Exercise details —
Find the line in the entries below that contains "simp [onBond_rotate]". Repeat it exactly, and every line after it through the line that contains "theorem onSpecification_map_rotate (β".

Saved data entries
========

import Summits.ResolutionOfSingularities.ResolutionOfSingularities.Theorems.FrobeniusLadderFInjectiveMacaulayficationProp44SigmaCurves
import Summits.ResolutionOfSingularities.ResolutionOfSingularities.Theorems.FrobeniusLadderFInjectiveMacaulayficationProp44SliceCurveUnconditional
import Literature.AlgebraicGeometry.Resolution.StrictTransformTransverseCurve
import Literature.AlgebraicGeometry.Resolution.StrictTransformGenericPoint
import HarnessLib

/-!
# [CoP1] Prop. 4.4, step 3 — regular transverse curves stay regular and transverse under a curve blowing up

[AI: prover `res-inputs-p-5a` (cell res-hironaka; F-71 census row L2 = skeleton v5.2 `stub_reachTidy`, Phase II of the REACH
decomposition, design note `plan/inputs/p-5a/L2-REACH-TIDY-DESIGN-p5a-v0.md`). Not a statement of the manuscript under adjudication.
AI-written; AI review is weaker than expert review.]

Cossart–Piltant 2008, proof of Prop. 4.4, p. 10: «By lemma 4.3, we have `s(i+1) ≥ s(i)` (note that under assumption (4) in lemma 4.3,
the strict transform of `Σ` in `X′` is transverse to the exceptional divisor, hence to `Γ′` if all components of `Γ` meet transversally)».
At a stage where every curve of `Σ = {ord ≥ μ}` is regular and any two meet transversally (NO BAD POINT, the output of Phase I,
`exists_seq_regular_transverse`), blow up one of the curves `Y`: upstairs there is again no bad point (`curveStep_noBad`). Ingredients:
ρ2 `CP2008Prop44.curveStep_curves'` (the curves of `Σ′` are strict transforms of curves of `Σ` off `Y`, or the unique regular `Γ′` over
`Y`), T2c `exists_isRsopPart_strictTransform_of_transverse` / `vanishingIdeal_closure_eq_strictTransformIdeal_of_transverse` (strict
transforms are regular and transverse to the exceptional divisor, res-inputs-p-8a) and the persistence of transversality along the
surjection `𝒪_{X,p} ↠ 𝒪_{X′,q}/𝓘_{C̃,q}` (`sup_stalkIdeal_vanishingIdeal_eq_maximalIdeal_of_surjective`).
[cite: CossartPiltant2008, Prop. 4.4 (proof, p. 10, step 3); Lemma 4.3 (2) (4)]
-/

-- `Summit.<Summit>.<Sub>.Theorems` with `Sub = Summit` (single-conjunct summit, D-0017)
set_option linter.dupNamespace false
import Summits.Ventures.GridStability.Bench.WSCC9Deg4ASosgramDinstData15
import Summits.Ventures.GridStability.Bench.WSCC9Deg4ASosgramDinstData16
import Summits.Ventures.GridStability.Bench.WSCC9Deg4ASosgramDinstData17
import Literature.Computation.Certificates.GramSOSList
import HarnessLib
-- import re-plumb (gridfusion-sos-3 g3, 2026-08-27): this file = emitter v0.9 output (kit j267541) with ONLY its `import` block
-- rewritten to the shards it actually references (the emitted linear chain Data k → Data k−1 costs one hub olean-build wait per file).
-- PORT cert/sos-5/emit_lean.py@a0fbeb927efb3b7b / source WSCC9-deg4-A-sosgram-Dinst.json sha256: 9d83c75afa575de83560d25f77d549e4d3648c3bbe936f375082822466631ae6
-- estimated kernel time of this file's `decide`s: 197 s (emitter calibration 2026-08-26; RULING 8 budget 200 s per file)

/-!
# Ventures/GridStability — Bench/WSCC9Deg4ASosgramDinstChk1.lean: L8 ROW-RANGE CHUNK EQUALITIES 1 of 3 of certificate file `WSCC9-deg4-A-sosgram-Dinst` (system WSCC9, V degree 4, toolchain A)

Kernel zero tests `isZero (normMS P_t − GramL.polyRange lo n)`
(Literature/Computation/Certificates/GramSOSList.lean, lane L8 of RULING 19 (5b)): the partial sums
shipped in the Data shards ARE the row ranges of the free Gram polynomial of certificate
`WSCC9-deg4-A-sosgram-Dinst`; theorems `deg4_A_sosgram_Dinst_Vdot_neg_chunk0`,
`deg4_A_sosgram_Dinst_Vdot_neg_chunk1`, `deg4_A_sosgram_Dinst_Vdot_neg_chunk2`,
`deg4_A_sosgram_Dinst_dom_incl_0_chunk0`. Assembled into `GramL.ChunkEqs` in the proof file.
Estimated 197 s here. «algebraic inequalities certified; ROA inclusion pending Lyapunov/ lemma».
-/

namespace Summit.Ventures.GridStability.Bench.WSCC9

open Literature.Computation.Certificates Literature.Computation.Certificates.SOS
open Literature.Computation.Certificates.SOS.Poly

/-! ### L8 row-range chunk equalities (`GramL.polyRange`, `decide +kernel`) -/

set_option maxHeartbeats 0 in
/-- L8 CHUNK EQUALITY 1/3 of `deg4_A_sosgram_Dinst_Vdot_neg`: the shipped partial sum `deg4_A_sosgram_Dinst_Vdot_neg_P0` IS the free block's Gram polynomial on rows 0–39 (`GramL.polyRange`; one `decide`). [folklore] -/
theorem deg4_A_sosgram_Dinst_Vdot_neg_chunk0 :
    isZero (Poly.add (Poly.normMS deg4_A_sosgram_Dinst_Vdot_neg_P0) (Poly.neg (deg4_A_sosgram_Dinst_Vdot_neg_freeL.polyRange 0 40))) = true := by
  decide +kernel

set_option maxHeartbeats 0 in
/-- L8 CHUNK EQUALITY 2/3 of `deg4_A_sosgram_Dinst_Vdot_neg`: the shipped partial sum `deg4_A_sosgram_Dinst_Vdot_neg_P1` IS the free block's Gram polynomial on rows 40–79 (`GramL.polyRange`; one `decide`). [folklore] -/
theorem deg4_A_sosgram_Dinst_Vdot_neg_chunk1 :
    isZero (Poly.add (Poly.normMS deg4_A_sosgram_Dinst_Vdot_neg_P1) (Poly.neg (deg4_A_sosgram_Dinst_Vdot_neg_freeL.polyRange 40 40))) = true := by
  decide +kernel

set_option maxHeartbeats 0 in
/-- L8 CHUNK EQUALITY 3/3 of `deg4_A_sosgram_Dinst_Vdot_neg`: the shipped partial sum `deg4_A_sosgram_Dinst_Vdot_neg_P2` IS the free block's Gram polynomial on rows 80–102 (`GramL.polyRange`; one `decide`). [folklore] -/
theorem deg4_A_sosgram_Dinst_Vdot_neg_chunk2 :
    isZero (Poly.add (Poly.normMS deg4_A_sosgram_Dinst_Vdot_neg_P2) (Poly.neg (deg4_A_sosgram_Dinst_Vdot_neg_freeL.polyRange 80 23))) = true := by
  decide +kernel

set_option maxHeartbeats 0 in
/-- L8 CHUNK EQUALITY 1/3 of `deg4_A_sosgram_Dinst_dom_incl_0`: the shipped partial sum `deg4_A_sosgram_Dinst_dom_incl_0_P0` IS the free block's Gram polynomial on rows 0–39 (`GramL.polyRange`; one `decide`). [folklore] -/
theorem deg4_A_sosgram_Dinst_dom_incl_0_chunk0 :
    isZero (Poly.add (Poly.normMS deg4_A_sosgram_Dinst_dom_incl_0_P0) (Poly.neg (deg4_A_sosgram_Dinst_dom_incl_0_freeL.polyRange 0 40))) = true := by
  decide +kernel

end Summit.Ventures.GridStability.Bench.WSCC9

========

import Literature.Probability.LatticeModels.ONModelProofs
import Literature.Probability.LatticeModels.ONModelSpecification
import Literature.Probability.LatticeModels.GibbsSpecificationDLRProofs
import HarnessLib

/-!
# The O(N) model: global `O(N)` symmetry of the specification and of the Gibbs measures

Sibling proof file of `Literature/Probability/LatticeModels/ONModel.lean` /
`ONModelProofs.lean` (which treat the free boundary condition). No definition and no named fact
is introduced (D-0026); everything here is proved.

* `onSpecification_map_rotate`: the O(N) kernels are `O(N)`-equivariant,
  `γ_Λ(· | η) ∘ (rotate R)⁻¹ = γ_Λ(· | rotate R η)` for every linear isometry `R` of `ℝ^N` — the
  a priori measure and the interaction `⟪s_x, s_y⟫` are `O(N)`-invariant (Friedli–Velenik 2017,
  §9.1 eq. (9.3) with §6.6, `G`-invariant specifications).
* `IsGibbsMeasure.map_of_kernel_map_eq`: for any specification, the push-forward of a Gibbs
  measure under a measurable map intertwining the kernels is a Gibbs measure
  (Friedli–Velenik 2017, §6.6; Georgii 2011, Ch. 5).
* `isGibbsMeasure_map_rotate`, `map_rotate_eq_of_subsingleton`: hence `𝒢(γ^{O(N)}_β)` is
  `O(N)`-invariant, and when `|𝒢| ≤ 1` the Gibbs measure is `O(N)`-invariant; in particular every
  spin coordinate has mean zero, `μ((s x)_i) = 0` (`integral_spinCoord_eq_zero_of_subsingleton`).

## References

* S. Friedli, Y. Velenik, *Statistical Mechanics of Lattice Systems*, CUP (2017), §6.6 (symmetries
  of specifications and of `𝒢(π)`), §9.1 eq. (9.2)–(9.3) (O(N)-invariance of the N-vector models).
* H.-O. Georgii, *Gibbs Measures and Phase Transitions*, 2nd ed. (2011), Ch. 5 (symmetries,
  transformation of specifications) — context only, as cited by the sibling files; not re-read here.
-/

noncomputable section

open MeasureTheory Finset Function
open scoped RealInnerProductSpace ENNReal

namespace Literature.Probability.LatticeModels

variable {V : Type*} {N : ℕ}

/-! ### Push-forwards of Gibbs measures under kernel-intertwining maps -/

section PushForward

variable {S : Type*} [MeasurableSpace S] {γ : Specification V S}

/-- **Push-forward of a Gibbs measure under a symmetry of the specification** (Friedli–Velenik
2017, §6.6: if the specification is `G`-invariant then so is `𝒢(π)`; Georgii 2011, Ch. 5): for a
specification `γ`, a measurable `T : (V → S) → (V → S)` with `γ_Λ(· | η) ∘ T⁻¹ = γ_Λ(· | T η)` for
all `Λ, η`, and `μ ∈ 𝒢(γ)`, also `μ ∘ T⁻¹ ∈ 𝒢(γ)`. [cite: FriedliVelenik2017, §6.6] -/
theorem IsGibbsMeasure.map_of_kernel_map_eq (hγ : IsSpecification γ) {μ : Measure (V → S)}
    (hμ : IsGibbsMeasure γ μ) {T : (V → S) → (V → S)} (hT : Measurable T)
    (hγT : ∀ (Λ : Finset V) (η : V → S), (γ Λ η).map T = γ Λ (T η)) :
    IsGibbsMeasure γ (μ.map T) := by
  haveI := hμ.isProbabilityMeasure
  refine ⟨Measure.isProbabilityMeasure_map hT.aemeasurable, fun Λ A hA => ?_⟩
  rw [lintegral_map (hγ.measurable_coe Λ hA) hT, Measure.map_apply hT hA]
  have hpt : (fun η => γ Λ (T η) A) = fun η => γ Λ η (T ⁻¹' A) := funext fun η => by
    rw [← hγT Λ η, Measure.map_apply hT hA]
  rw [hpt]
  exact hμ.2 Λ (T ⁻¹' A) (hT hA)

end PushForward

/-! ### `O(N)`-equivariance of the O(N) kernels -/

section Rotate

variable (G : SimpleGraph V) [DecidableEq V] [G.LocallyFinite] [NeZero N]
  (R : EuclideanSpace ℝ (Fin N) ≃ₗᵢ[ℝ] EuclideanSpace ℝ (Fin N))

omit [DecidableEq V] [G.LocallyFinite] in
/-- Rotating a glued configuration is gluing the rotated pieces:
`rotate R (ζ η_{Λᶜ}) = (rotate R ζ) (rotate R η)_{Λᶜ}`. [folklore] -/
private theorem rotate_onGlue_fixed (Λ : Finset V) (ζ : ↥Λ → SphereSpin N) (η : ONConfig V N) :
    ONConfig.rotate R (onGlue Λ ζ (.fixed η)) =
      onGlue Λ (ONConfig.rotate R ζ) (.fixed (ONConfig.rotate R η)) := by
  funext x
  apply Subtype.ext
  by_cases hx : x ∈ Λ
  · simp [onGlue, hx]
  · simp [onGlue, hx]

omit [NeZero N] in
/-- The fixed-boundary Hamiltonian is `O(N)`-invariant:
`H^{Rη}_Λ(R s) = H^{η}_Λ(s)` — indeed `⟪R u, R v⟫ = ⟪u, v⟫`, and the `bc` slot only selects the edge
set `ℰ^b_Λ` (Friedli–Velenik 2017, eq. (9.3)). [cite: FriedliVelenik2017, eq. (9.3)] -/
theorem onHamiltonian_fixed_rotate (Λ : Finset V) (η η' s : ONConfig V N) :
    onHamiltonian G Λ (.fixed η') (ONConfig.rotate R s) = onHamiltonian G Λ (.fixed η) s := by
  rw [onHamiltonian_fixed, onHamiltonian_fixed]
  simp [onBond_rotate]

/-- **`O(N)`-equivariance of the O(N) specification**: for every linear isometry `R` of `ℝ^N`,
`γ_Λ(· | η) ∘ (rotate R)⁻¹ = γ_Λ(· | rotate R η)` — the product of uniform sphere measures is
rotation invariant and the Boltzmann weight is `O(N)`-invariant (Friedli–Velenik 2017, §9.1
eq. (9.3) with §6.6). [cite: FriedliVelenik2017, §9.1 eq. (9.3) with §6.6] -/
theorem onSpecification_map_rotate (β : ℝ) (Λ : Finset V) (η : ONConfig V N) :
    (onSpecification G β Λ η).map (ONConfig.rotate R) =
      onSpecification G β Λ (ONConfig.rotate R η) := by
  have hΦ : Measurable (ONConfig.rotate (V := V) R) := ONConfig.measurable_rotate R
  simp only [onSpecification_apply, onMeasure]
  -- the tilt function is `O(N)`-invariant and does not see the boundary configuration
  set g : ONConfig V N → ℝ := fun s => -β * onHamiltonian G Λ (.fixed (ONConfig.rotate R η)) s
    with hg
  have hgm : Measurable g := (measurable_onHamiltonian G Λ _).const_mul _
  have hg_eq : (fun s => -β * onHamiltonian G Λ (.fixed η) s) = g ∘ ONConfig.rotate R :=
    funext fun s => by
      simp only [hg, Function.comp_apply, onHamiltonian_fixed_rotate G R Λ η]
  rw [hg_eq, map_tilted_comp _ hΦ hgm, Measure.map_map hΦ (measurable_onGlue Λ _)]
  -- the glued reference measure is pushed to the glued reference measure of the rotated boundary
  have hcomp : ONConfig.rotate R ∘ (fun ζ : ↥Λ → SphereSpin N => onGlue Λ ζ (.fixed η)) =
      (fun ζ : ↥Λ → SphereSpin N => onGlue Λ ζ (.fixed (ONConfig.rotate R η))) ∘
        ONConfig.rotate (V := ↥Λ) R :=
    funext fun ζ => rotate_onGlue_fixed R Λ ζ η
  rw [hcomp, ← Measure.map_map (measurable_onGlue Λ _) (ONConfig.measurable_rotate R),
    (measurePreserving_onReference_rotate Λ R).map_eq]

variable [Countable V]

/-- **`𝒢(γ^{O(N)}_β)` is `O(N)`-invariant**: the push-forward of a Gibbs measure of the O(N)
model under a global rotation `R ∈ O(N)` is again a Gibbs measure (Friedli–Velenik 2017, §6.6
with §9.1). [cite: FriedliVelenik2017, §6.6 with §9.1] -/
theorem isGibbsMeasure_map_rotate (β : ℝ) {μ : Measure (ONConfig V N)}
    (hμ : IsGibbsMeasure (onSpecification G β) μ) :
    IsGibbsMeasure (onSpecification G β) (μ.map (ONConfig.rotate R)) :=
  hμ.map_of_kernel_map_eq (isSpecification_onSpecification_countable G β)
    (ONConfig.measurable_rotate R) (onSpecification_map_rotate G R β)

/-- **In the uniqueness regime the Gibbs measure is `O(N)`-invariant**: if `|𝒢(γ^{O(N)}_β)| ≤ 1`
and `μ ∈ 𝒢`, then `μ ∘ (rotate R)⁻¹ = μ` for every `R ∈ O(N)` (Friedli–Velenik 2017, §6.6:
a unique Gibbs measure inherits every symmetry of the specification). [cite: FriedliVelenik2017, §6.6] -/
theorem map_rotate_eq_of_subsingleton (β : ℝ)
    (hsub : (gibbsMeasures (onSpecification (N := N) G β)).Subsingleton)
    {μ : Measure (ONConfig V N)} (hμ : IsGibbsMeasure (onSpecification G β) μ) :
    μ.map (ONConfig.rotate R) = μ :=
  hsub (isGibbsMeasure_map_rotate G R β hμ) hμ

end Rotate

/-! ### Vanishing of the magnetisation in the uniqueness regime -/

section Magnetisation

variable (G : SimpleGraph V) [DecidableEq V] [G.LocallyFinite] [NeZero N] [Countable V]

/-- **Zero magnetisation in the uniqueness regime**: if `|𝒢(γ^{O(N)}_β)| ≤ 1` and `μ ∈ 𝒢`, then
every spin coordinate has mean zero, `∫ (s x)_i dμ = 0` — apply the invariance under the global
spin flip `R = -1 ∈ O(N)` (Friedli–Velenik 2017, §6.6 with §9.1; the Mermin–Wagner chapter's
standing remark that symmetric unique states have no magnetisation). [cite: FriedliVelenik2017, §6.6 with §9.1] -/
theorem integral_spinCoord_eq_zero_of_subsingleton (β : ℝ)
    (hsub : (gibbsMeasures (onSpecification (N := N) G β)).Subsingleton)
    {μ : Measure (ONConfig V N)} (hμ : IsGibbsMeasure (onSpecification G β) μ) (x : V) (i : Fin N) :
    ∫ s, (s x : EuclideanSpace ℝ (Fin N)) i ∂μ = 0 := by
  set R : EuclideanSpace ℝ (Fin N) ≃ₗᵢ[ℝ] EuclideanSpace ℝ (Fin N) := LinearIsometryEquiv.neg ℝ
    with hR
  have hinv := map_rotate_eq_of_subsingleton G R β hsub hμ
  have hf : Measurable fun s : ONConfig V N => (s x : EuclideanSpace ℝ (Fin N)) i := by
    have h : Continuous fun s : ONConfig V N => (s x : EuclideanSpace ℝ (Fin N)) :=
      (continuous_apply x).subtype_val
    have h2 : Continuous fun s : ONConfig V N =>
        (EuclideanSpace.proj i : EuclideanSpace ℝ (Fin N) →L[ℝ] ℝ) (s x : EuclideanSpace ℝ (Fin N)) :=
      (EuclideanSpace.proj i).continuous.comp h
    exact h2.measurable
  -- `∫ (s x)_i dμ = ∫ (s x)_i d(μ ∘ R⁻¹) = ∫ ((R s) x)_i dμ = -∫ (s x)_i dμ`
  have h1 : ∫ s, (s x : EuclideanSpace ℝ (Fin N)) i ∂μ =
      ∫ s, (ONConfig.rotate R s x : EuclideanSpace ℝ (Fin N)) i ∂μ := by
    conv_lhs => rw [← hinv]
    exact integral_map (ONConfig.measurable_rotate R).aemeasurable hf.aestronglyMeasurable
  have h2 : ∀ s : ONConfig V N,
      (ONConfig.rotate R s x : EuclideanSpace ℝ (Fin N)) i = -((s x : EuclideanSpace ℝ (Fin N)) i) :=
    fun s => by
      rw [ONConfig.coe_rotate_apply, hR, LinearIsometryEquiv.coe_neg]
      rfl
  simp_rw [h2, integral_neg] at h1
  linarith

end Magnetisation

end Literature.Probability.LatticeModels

========

Answer area —
  simp [onBond_rotate]

/-- **`O(N)`-equivariance of the O(N) specification**: for every linear isometry `R` of `ℝ^N`,
`γ_Λ(· | η) ∘ (rotate R)⁻¹ = γ_Λ(· | rotate R η)` — the product of uniform sphere measures is
rotation invariant and the Boltzmann weight is `O(N)`-invariant (Friedli–Velenik 2017, §9.1
eq. (9.3) with §6.6). [cite: FriedliVelenik2017, §9.1 eq. (9.3) with §6.6] -/
theorem onSpecification_map_rotate (β : ℝ) (Λ : Finset V) (η : ONConfig V N) :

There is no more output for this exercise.